MARGUERITE MORENO
UNE FRANÇAISE
EN ARGENTINE
PORTRAIT DE CIOLKOWSKI
PRÉFACE DE YVONNE SARCEY
PARIS
GEORGES CRÈS & Cie, ÉDITEURS
116, BOULEVARD SAINT-GERMAIN, 116
MCMXIV
Marguerite Moreno
Quand j’étais toute petite fille, je rêvais souvent de l’Amérique — de celle qu’on connaissait peu — l’Amérique du Sud… Il me semblait que voler à la conquête de ce pays fabuleux était une entreprise pleine de hardiesse et digne de toutes les récompenses. Combien de fois, dans la conversation des grandes personnes, entendis-je résonner comme un refrain ces mots fatidiques : partir à la conquête de l’Amérique ! Cette fameuse « conquête » prenait alors la valeur des choses inouïes qui dépassent l’entendement ; c’était quelque chose comme l’héroïque aventure de la Toison d’Or ou la cueillette des pommes au Jardin des Hespérides. Ma candeur enfantine apercevait volontiers cette moitié d’île comme un lieu mystérieux où tout est miracle.

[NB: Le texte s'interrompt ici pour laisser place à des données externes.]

import Mathlib
import Literature.RingTheory.RegularLocalRing.SopRegular
import HarnessLib

/-!
# Colon capturing, step (a): a prefix of a system of parameters inside a prime

For a regular local ring `S` of dimension `n` and a prime `Q` of `S` with `dim S/Q = d` there are
`n - d` elements `y₁, …, y_{n-d} ∈ Q` with `dim S/(y) = d` (so that `y`, followed by lifts of a
system of parameters of `S/Q`, is a system of parameters of `S`). This is the `y`-part of the
colon-capturing argument "F-rational ⇒ Cohen–Macaulay" (Hochster–Huneke 1994, Thm. 4.2 (c)) for
`R = S/Q`.

Proof. `S` is a catenary Noetherian local domain (`isDomain_of_isRegularLocalRing`,
`isCatenaryRing_of_isRegularLocalRing`), so the dimension formula `ht Q + dim S/Q = dim S`
(`IsCatenaryRing.height_eq_height_add_height_map_quotientMk`) gives `ht Q = n - d =: h`. By the
converse of Krull's height theorem (`exists_spanRank_le_and_le_height_of_le_height`, i.e. prime
avoidance against the minimal primes of height `< h`) there is an ideal `J ≤ Q` generated by at
most `h` elements with `ht J ≥ h`; enumerate the generators (padded with zeros) as
`y : Fin h → S`. Then `dim S/(y) ≥ dim S/Q = d` along the surjection `S/(y) → S/Q`, and
`dim S/(y) ≤ n - h = d` because a chain of primes `P₀ < ⋯ < P_k` above `(y)` has `ht P₀ ≥ h` and
`ht P₀ + k ≤ dim S`.
-/

-- single-problem summit: the doubled namespace component is forced
set_option linter.dupNamespace false

noncomputable section

open IsLocalRing Literature.AlgebraicGeometry.Resolution

namespace Summit.ResolutionOfSingularities.ResolutionOfSingularities.Theorems.FRationalResolution

/-- If `h ≤ ht J` (every prime containing `J` has height `≥ h`) and `dim S = n`, then
`dim S/J ≤ n - h`: a chain of primes of length `k` above `J` starts at a prime `P₀` of height
`≥ h`, and `ht P₀ + coht P₀ ≤ dim S`. -/
theorem colonCapturing_exists_prefix_ringKrullDim_quotient_le {S : Type*} [CommRing S]
    (J : Ideal S) {n h : ℕ} (hn : ringKrullDim S = n) (hJ : (h : ℕ∞) ≤ J.height) :
    ringKrullDim (S ⧸ J) ≤ (n - h : ℕ) := by
  rw [ringKrullDim_quotient, Order.krullDim]
  refine iSup_le fun l => ?_
  have key : l.length ≤ n - h := by
    let P : PrimeSpectrum S := (l.head).1
    haveI : Nonempty (PrimeSpectrum S) := ⟨P⟩
    have hJP : J ≤ P.asIdeal := fun x hx => l.head.2 hx
    have h1 : (h : ℕ∞) ≤ Order.height P := by
      rw [← PrimeSpectrum.height_eq_orderHeight]
      exact hJ.trans (Ideal.height_mono hJP)
    have h2 : (l.length : ℕ∞) ≤ Order.coheight P :=
      (Order.length_le_coheight_head (p := l)).trans
        (Order.coheight_le_coheight_apply_of_strictMono
          (fun x : PrimeSpectrum.zeroLocus (R := S) (J : Set S) => x.1) (fun _ _ hlt => hlt)
          l.head)
    have h3 : Order.height P + Order.coheight P ≤ (n : ℕ∞) := by
      have e : ((⨆ a : PrimeSpectrum S, Order.height a + Order.coheight a : ℕ∞) : WithBot ℕ∞) =
          n := by
        rw [← Order.krullDim_eq_iSup_height_add_coheight_of_nonempty]
        exact hn
      have e' : (⨆ a : PrimeSpectrum S, Order.height a + Order.coheight a) = (n : ℕ∞) := by
        exact_mod_cast e
      rw [← e']
      exact le_iSup (fun a : PrimeSpectrum S => Order.height a + Order.coheight a) P
    have h4 : ((h + l.length : ℕ) : ℕ∞) ≤ n := by
      push_cast
      exact (add_le_add h1 h2).trans h3
    have h5 : h + l.length ≤ n := by exact_mod_cast h4
    omega
  exact_mod_cast key

/-- **Colon capturing, step (a)** (towards Hochster–Huneke 1994, Thm. 4.2 (c)). In a regular local
ring `S` of dimension `n`, a prime `Q` with `dim S/Q = d` contains `n - d` elements `y` with
`dim S/(y) = d`. -/
theorem colonCapturing_exists_prefix (S : Type) [CommRing S] [IsRegularLocalRing S] (Q : Ideal S)
    [Q.IsPrime] {n d : ℕ} (hn : ringKrullDim S = n) (hd : ringKrullDim (S ⧸ Q) = d) :
    ∃ y : Fin (n - d) → S, (∀ j, y j ∈ Q) ∧ ringKrullDim (S ⧸ Ideal.span (Set.range y)) = d := by
  classical
  haveI : IsDomain S := isDomain_of_isRegularLocalRing S
  have hQtop : Q ≠ ⊤ := ‹Q.IsPrime›.ne_top
  haveI : Nontrivial (S ⧸ Q) := Ideal.Quotient.nontrivial_iff.mpr hQtop
  haveI : IsLocalRing (S ⧸ Q) :=
    IsLocalRing.of_surjective' (Ideal.Quotient.mk Q) Ideal.Quotient.mk_surjective
  -- (1) the dimension formula in the catenary domain `S`: `ht Q = n - d`
  have hcat := (isCatenaryRing_of_isRegularLocalRing S).height_eq_height_add_height_map_quotientMk
    (le_maximalIdeal hQtop)
  rw [map_maximalIdeal_of_surjective (Ideal.Quotient.mk Q) Ideal.Quotient.mk_surjective] at hcat
  have hmS : (maximalIdeal S).height = n := by
    have e := IsLocalRing.maximalIdeal_height_eq_ringKrullDim (R := S)
    rw [hn] at e
    exact_mod_cast e
  have hmQ : (maximalIdeal (S ⧸ Q)).height = d := by
    have e := IsLocalRing.maximalIdeal_height_eq_ringKrullDim (R := S ⧸ Q)
    rw [hd] at e
    exact_mod_cast e
  obtain ⟨h, hQh⟩ := ENat.ne_top_iff_exists.mp (Ideal.height_ne_top hQtop)
  rw [hmS, hmQ, ← hQh] at hcat
  have hsum : n = h + d := by exact_mod_cast hcat
  obtain rfl : h = n - d := by omega
  -- (2) an ideal `J ≤ Q` generated by at most `n - d` elements with `ht J ≥ n - d`
  obtain ⟨J, hJQ, hJr, hJh⟩ := exists_spanRank_le_and_le_height_of_le_height Q (n - d) hQh.le
  have hJfg : J.FG := IsNoetherian.noetherian J
  obtain ⟨s, hscard, hsJ⟩ := Submodule.FG.exists_span_finset_card_eq_spanFinrank hJfg
  have hsk : s.card ≤ n - d := by
    rw [hscard]
    exact (Submodule.FG.spanRank_le_iff hJfg (n - d)).mp hJr
  have hsJ' : (s : Set S) ⊆ J := by
    rw [← hsJ]
    exact Submodule.subset_span
  -- (3) enumerate the generators, padded with zeros
  let e : Fin s.card ≃ {x // x ∈ s} := s.equivFin.symm
  let y : Fin (n - d) → S := fun i => if hi : (i : ℕ) < s.card then (e ⟨i, hi⟩ : S) else 0
  have hyQ : ∀ j, y j ∈ Q := by
    intro j
    by_cases hj : (j : ℕ) < s.card
    · simp only [y, dif_pos hj]
      exact hJQ (hsJ' (e ⟨j, hj⟩).2)
    · simp only [y, dif_neg hj]
      exact Q.zero_mem
  have hsy : (s : Set S) ⊆ Set.range y := by
    intro x hx
    refine ⟨Fin.castLE hsk (e.symm ⟨x, hx⟩), ?_⟩
    have hlt : ((Fin.castLE hsk (e.symm ⟨x, hx⟩) : Fin (n - d)) : ℕ) < s.card := by
      rw [Fin.val_castLE]
      exact (e.symm ⟨x, hx⟩).2
    have hidx : (⟨((Fin.castLE hsk (e.symm ⟨x, hx⟩) : Fin (n - d)) : ℕ), hlt⟩ : Fin s.card) =
        e.symm ⟨x, hx⟩ := Fin.ext (by simp only [Fin.val_castLE])
    simp only [y, dif_pos hlt, hidx, Equiv.apply_symm_apply]
  have hJy : J ≤ Ideal.span (Set.range y) := by
    rw [← hsJ]
    exact Submodule.span_mono hsy
  have hyQ' : Ideal.span (Set.range y) ≤ Q := by
    rw [Ideal.span_le]
    rintro _ ⟨j, rfl⟩
    exact hyQ j
  refine ⟨y, hyQ, le_antisymm ?_ ?_⟩
  · -- `dim S/(y) ≤ n - (n - d) = d`
    have hle := colonCapturing_exists_prefix_ringKrullDim_quotient_le (Ideal.span (Set.range y)) hn
      (hJh.trans (Ideal.height_mono hJy))
    have hnd : n - (n - d) = d := by omega
    rw [hnd] at hle
    exact hle
  · -- `d = dim S/Q ≤ dim S/(y)` along `S/(y) ↠ S/Q`
    rw [← hd]
    exact ringKrullDim_le_of_surjective (Ideal.Quotient.factor hyQ')
      (Ideal.Quotient.factor_surjective hyQ')

end Summit.ResolutionOfSingularities.ResolutionOfSingularities.Theorems.FRationalResolution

J’imaginais, à son propos, des histoires qui n’avaient ni queue ni tête. Tantôt c’était un humble garçon qui, mourant de froid et de faim, l’abordait, et puis, un beau jour, de ses grosses bottes de sept lieues, il frappait quelque rocher « enchanté ». Celui-ci se déchirait dans un bruit de tonnerre et… les trésors coulaient à flot. L’humble garçon n’avait plus qu’à rentrer dans ses pénates, où personne ne le reconnaissait plus bien entendu, et il expliquait, en secouant des sacs de dollars : — C’est moi l’oncle d’Amérique !
Tantôt… Mais vous n’attendez point que je vous conte les exploits de tous mes héros d’Amérique.